*** Data records ***
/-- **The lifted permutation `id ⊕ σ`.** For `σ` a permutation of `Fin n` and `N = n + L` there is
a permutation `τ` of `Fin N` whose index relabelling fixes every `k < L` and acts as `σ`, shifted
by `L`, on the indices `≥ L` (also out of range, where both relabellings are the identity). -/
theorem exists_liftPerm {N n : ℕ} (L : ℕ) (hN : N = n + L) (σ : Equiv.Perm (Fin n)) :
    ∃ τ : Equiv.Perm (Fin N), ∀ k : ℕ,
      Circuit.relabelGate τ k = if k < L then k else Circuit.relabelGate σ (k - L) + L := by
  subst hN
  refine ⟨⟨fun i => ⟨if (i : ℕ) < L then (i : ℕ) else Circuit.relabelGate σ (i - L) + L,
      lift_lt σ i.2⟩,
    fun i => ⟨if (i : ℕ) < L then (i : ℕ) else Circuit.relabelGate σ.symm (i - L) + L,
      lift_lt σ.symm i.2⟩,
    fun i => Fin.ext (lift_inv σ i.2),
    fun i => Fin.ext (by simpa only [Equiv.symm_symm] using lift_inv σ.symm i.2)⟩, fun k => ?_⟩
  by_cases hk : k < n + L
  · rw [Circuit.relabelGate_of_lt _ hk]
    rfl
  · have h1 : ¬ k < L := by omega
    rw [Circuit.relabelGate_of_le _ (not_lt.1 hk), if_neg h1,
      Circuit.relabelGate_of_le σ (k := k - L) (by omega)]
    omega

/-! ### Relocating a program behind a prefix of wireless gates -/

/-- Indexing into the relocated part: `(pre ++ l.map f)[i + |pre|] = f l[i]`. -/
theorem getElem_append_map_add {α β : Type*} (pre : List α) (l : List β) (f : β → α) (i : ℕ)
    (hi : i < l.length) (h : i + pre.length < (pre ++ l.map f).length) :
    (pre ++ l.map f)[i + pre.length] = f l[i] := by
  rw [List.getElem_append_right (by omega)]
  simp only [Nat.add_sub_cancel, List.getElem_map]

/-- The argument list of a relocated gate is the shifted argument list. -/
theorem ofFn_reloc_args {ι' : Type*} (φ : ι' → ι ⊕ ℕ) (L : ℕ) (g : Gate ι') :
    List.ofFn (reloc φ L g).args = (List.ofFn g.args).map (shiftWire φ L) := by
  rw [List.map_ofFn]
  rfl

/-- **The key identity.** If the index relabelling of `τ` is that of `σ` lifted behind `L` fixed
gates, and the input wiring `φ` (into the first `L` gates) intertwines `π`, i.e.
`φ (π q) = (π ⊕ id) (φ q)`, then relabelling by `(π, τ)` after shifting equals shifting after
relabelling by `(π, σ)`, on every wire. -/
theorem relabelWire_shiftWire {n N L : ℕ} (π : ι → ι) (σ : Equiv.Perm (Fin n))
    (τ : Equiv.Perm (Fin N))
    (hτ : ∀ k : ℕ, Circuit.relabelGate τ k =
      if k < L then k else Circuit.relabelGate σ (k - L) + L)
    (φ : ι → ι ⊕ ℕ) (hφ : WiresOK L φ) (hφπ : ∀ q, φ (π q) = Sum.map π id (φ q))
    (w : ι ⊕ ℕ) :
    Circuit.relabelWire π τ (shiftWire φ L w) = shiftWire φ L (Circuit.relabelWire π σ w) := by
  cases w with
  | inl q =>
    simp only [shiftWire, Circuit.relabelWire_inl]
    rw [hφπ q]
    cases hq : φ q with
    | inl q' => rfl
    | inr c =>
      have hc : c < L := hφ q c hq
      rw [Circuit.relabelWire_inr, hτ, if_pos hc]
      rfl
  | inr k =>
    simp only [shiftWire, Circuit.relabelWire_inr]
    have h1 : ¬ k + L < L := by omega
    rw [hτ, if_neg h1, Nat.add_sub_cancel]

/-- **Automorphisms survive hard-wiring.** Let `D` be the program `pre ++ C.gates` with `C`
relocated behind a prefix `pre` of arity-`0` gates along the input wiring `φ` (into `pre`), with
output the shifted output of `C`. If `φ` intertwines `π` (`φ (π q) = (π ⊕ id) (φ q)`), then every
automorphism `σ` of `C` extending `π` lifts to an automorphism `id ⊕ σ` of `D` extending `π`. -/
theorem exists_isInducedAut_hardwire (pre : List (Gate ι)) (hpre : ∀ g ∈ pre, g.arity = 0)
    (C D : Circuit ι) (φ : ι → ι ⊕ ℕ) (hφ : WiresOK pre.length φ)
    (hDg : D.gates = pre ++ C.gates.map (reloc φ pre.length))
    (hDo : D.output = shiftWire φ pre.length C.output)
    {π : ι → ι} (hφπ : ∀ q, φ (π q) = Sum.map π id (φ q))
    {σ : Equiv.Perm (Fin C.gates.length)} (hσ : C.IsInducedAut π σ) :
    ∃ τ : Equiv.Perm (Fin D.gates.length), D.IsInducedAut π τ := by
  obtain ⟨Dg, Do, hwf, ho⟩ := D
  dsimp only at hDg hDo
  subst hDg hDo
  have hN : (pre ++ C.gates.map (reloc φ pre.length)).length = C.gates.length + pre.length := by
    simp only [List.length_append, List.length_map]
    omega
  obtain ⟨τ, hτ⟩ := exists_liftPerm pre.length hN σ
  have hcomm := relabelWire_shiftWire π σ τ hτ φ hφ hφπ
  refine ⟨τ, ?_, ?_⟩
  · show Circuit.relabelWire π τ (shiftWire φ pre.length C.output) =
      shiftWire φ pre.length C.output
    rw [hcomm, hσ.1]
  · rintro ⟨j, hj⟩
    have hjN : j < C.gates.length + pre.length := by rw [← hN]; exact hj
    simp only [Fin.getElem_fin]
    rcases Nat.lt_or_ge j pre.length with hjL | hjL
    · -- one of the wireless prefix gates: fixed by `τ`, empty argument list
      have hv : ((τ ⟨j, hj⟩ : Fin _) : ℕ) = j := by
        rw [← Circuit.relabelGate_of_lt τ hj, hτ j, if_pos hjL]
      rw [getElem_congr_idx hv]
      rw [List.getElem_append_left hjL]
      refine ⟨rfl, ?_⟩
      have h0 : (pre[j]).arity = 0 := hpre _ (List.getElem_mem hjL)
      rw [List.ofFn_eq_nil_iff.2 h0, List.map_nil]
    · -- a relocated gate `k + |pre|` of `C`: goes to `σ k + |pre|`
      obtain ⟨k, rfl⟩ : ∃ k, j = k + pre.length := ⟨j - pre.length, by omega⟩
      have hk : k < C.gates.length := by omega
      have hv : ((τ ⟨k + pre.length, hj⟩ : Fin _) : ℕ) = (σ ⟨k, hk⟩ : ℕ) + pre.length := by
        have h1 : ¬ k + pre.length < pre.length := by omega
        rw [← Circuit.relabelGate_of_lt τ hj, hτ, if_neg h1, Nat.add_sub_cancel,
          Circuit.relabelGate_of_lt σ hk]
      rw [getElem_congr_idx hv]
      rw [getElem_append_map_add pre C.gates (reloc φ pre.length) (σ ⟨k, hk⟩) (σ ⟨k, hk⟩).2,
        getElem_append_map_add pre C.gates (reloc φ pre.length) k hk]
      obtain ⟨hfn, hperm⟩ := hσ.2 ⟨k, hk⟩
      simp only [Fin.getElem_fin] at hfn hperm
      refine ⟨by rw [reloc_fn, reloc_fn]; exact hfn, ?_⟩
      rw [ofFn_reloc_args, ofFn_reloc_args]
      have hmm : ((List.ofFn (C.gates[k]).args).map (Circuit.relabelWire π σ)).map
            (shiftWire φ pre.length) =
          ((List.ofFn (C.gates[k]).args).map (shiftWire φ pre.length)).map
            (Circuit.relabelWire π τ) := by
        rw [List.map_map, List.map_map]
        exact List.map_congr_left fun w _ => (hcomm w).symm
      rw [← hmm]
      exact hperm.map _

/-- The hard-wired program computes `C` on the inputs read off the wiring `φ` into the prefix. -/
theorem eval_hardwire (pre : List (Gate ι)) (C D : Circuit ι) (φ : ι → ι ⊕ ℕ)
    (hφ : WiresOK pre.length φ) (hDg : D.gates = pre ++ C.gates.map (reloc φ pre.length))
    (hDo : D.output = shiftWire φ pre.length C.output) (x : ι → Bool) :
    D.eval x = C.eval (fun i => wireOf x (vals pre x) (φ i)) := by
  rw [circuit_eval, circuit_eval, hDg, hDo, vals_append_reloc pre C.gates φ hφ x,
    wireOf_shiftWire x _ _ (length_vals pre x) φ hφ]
*** End of Data records ***
*** Data records ***
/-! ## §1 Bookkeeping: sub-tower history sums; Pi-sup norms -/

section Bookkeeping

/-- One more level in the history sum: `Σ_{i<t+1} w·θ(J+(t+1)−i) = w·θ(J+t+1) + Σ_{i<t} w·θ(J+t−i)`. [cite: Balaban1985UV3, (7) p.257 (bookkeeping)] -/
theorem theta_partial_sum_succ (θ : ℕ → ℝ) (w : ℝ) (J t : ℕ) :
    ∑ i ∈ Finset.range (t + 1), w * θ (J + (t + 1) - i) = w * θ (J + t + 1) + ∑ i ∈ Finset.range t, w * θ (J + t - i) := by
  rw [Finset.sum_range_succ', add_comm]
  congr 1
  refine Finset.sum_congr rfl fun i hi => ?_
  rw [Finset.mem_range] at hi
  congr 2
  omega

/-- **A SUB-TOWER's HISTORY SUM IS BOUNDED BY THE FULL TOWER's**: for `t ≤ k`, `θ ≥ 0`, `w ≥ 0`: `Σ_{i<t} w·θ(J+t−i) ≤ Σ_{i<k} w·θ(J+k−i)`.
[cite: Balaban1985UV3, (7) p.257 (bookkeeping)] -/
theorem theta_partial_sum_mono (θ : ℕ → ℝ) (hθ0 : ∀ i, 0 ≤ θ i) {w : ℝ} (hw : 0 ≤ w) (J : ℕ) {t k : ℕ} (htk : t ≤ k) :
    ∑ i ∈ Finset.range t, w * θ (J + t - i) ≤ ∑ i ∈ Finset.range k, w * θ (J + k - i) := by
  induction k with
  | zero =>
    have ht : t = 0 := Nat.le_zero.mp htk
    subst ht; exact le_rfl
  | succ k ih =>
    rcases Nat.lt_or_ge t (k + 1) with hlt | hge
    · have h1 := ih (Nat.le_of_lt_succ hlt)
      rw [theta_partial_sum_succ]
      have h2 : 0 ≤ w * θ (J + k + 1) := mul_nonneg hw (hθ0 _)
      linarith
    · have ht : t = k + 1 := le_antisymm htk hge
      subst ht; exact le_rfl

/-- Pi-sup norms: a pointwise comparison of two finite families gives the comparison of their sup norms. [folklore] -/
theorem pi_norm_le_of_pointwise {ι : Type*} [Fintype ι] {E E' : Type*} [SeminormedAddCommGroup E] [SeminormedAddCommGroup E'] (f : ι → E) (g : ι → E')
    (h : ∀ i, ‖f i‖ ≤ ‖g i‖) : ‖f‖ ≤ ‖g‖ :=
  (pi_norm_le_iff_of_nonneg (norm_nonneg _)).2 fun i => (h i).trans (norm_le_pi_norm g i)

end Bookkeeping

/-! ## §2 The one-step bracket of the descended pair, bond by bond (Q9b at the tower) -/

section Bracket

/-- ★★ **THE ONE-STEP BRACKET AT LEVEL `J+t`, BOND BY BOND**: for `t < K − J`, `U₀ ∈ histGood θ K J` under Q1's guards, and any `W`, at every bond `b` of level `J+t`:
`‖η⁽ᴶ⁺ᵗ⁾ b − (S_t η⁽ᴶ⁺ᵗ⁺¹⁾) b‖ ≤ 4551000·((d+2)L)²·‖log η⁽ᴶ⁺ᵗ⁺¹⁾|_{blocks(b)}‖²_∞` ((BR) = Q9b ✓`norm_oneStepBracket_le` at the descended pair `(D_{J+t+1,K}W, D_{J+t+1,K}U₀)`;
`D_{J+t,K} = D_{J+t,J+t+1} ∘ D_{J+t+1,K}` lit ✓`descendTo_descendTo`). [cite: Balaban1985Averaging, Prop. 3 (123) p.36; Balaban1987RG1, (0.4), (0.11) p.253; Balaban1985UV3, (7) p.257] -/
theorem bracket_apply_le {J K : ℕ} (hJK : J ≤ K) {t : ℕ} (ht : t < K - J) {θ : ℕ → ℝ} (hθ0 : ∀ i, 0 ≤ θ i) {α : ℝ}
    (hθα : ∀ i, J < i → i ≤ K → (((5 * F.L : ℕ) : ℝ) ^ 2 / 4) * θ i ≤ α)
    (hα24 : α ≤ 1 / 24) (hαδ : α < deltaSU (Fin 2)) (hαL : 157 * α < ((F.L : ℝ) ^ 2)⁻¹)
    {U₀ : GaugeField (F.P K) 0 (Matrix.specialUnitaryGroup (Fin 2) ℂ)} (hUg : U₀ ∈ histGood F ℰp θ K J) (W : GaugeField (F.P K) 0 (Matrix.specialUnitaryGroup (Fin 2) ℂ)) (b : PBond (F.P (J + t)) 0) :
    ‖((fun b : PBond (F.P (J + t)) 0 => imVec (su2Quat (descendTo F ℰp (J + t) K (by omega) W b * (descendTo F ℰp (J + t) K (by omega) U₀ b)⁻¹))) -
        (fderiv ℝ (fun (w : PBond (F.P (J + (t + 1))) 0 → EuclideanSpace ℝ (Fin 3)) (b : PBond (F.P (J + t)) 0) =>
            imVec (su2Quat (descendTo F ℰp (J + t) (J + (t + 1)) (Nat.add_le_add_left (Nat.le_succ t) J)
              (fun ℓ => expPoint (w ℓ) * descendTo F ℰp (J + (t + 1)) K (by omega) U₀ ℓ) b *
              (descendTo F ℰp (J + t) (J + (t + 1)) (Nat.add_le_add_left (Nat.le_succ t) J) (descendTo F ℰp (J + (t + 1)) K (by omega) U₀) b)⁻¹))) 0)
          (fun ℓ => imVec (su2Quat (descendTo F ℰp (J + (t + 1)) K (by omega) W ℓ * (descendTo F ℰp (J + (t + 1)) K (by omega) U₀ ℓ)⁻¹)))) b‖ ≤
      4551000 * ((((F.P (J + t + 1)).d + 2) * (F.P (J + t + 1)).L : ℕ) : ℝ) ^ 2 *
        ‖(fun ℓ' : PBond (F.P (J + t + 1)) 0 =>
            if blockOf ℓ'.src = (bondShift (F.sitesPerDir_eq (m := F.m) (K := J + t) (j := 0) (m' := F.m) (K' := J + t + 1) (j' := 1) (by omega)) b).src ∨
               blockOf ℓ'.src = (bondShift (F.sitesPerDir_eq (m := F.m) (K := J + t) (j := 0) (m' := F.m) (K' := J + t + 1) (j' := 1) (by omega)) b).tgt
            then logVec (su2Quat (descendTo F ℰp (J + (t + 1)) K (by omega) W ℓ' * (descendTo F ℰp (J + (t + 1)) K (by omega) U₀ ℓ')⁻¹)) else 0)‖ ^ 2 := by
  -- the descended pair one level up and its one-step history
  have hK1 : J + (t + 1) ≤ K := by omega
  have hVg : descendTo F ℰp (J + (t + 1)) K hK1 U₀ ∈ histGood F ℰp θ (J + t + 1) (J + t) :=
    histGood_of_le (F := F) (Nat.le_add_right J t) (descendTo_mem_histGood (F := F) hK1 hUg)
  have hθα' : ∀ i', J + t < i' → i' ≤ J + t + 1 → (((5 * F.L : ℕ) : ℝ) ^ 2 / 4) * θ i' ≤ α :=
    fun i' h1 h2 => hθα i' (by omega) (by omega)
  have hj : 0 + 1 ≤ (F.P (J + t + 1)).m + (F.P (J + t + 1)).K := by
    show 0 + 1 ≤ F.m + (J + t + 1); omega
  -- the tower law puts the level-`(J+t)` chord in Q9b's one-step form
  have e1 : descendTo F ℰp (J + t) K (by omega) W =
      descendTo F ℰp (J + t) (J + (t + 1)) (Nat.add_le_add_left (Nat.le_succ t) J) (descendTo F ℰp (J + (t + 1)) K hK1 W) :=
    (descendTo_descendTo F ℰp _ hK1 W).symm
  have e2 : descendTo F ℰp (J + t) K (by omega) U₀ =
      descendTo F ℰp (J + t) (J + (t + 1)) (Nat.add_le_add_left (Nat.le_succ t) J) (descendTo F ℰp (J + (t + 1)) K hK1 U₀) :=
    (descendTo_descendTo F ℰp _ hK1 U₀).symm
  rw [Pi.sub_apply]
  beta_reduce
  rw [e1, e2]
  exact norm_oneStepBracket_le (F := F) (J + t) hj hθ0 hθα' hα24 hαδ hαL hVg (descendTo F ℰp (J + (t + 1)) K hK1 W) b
*** End of Data records ***
• _Problem to work on_: Of the lines above, retype only those from the line containing "refine ⟨τ, ?_, ?_⟩" through the line containing "have h1 : ¬ k + pre.length", including both, exactly.

• _Finished exercise_:
  refine ⟨τ, ?_, ?_⟩
  · show Circuit.relabelWire π τ (shiftWire φ pre.length C.output) =
      shiftWire φ pre.length C.output
    rw [hcomm, hσ.1]
  · rintro ⟨j, hj⟩
    have hjN : j < C.gates.length + pre.length := by rw [← hN]; exact hj
    simp only [Fin.getElem_fin]
    rcases Nat.lt_or_ge j pre.length with hjL | hjL
    · -- one of the wireless prefix gates: fixed by `τ`, empty argument list
      have hv : ((τ ⟨j, hj⟩ : Fin _) : ℕ) = j := by
        rw [← Circuit.relabelGate_of_lt τ hj, hτ j, if_pos hjL]
      rw [getElem_congr_idx hv]
      rw [List.getElem_append_left hjL]
      refine ⟨rfl, ?_⟩
      have h0 : (pre[j]).arity = 0 := hpre _ (List.getElem_mem hjL)
      rw [List.ofFn_eq_nil_iff.2 h0, List.map_nil]
    · -- a relocated gate `k + |pre|` of `C`: goes to `σ k + |pre|`
      obtain ⟨k, rfl⟩ : ∃ k, j = k + pre.length := ⟨j - pre.length, by omega⟩
      have hk : k < C.gates.length := by omega
      have hv : ((τ ⟨k + pre.length, hj⟩ : Fin _) : ℕ) = (σ ⟨k, hk⟩ : ℕ) + pre.length := by
        have h1 : ¬ k + pre.length < pre.length := by omega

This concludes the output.